(DATA LISTING begins)

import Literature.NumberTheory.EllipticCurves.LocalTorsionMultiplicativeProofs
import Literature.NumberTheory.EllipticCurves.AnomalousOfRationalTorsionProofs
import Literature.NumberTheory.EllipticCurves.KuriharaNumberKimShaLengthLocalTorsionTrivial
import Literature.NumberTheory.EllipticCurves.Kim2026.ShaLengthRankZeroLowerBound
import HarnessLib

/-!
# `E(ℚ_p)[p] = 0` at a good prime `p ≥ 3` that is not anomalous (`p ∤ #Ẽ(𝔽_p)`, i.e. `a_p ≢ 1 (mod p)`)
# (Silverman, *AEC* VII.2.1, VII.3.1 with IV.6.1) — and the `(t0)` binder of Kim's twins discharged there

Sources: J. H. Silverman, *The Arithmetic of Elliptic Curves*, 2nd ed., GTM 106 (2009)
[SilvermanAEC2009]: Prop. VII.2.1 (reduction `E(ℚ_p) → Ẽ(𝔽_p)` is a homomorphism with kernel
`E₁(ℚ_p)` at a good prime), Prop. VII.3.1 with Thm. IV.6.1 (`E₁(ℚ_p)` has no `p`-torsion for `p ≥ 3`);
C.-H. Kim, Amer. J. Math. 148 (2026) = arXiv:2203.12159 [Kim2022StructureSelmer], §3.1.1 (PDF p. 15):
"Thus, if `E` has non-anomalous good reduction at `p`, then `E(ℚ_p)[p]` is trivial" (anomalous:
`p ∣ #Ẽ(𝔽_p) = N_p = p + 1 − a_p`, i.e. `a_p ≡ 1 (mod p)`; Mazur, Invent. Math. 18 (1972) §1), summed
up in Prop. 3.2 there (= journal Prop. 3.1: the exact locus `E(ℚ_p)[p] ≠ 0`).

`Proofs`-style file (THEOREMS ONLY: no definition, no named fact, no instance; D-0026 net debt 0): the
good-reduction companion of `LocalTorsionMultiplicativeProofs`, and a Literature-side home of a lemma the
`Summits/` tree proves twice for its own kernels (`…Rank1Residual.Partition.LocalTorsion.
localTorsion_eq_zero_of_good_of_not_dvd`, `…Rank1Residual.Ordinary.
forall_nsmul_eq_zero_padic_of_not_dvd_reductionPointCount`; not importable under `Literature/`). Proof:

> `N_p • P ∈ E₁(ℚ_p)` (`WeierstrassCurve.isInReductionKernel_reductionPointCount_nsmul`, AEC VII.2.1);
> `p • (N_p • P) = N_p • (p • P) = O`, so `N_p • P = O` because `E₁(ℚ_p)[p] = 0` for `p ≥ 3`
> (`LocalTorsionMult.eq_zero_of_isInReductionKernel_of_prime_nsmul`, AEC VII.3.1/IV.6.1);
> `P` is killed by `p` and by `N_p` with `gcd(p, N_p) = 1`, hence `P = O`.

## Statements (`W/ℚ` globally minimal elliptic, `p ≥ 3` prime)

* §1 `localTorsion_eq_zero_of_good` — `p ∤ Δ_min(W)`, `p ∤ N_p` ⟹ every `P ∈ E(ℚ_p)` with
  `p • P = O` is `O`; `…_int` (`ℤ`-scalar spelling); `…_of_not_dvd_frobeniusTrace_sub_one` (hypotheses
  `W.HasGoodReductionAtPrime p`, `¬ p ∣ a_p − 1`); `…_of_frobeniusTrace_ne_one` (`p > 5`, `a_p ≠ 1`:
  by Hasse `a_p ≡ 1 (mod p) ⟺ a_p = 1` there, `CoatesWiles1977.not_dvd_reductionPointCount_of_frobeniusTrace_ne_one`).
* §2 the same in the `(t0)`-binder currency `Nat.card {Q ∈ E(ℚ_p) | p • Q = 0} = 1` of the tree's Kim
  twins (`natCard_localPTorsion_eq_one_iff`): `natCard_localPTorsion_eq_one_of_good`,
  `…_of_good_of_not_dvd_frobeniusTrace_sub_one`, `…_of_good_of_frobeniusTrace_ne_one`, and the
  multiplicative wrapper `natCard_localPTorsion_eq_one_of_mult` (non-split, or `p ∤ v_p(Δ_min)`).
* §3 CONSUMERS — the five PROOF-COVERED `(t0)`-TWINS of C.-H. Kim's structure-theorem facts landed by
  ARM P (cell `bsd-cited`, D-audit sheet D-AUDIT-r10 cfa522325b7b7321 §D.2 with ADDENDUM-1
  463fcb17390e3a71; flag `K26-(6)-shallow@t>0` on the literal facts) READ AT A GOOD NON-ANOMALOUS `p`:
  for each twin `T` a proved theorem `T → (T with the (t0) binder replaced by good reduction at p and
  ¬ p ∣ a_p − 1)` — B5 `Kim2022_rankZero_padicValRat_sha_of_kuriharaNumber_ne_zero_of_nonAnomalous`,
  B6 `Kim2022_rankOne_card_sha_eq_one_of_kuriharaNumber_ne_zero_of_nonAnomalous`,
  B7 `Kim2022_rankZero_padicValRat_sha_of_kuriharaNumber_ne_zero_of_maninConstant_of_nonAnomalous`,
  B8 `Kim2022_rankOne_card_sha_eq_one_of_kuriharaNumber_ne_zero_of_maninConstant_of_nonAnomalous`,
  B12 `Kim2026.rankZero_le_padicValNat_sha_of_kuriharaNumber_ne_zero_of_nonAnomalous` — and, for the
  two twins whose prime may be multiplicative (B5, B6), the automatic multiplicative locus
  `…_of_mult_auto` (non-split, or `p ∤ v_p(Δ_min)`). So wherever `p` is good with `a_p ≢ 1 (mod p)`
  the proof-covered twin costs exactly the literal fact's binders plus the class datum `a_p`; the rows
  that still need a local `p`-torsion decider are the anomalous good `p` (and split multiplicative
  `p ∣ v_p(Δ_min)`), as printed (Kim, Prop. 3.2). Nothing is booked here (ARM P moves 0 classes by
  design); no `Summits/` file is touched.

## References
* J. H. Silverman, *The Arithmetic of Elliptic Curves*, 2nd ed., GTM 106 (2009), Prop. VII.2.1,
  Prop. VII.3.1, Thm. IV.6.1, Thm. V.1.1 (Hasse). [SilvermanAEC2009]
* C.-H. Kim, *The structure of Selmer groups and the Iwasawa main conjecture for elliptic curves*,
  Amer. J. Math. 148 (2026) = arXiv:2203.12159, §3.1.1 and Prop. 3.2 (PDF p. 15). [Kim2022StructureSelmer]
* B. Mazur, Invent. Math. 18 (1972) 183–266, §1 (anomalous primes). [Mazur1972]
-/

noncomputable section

(DATA LISTING ends)

• TASK DETAILS: Please return the lines above that run from the line containing "has non-anomalous good" to the line containing "ARM P (cell", inclusive, exactly and with no other lines.

• OUTPUT FOR THIS TASK:
"Thus, if `E` has non-anomalous good reduction at `p`, then `E(ℚ_p)[p]` is trivial" (anomalous:
`p ∣ #Ẽ(𝔽_p) = N_p = p + 1 − a_p`, i.e. `a_p ≡ 1 (mod p)`; Mazur, Invent. Math. 18 (1972) §1), summed
up in Prop. 3.2 there (= journal Prop. 3.1: the exact locus `E(ℚ_p)[p] ≠ 0`).

`Proofs`-style file (THEOREMS ONLY: no definition, no named fact, no instance; D-0026 net debt 0): the
good-reduction companion of `LocalTorsionMultiplicativeProofs`, and a Literature-side home of a lemma the
`Summits/` tree proves twice for its own kernels (`…Rank1Residual.Partition.LocalTorsion.
localTorsion_eq_zero_of_good_of_not_dvd`, `…Rank1Residual.Ordinary.
forall_nsmul_eq_zero_padic_of_not_dvd_reductionPointCount`; not importable under `Literature/`). Proof:

> `N_p • P ∈ E₁(ℚ_p)` (`WeierstrassCurve.isInReductionKernel_reductionPointCount_nsmul`, AEC VII.2.1);
> `p • (N_p • P) = N_p • (p • P) = O`, so `N_p • P = O` because `E₁(ℚ_p)[p] = 0` for `p ≥ 3`
> (`LocalTorsionMult.eq_zero_of_isInReductionKernel_of_prime_nsmul`, AEC VII.3.1/IV.6.1);
> `P` is killed by `p` and by `N_p` with `gcd(p, N_p) = 1`, hence `P = O`.

## Statements (`W/ℚ` globally minimal elliptic, `p ≥ 3` prime)

* §1 `localTorsion_eq_zero_of_good` — `p ∤ Δ_min(W)`, `p ∤ N_p` ⟹ every `P ∈ E(ℚ_p)` with
  `p • P = O` is `O`; `…_int` (`ℤ`-scalar spelling); `…_of_not_dvd_frobeniusTrace_sub_one` (hypotheses
  `W.HasGoodReductionAtPrime p`, `¬ p ∣ a_p − 1`); `…_of_frobeniusTrace_ne_one` (`p > 5`, `a_p ≠ 1`:
  by Hasse `a_p ≡ 1 (mod p) ⟺ a_p = 1` there, `CoatesWiles1977.not_dvd_reductionPointCount_of_frobeniusTrace_ne_one`).
* §2 the same in the `(t0)`-binder currency `Nat.card {Q ∈ E(ℚ_p) | p • Q = 0} = 1` of the tree's Kim
  twins (`natCard_localPTorsion_eq_one_iff`): `natCard_localPTorsion_eq_one_of_good`,
  `…_of_good_of_not_dvd_frobeniusTrace_sub_one`, `…_of_good_of_frobeniusTrace_ne_one`, and the
  multiplicative wrapper `natCard_localPTorsion_eq_one_of_mult` (non-split, or `p ∤ v_p(Δ_min)`).
* §3 CONSUMERS — the five PROOF-COVERED `(t0)`-TWINS of C.-H. Kim's structure-theorem facts landed by
  ARM P (cell `bsd-cited`, D-audit sheet D-AUDIT-r10 cfa522325b7b7321 §D.2 with ADDENDUM-1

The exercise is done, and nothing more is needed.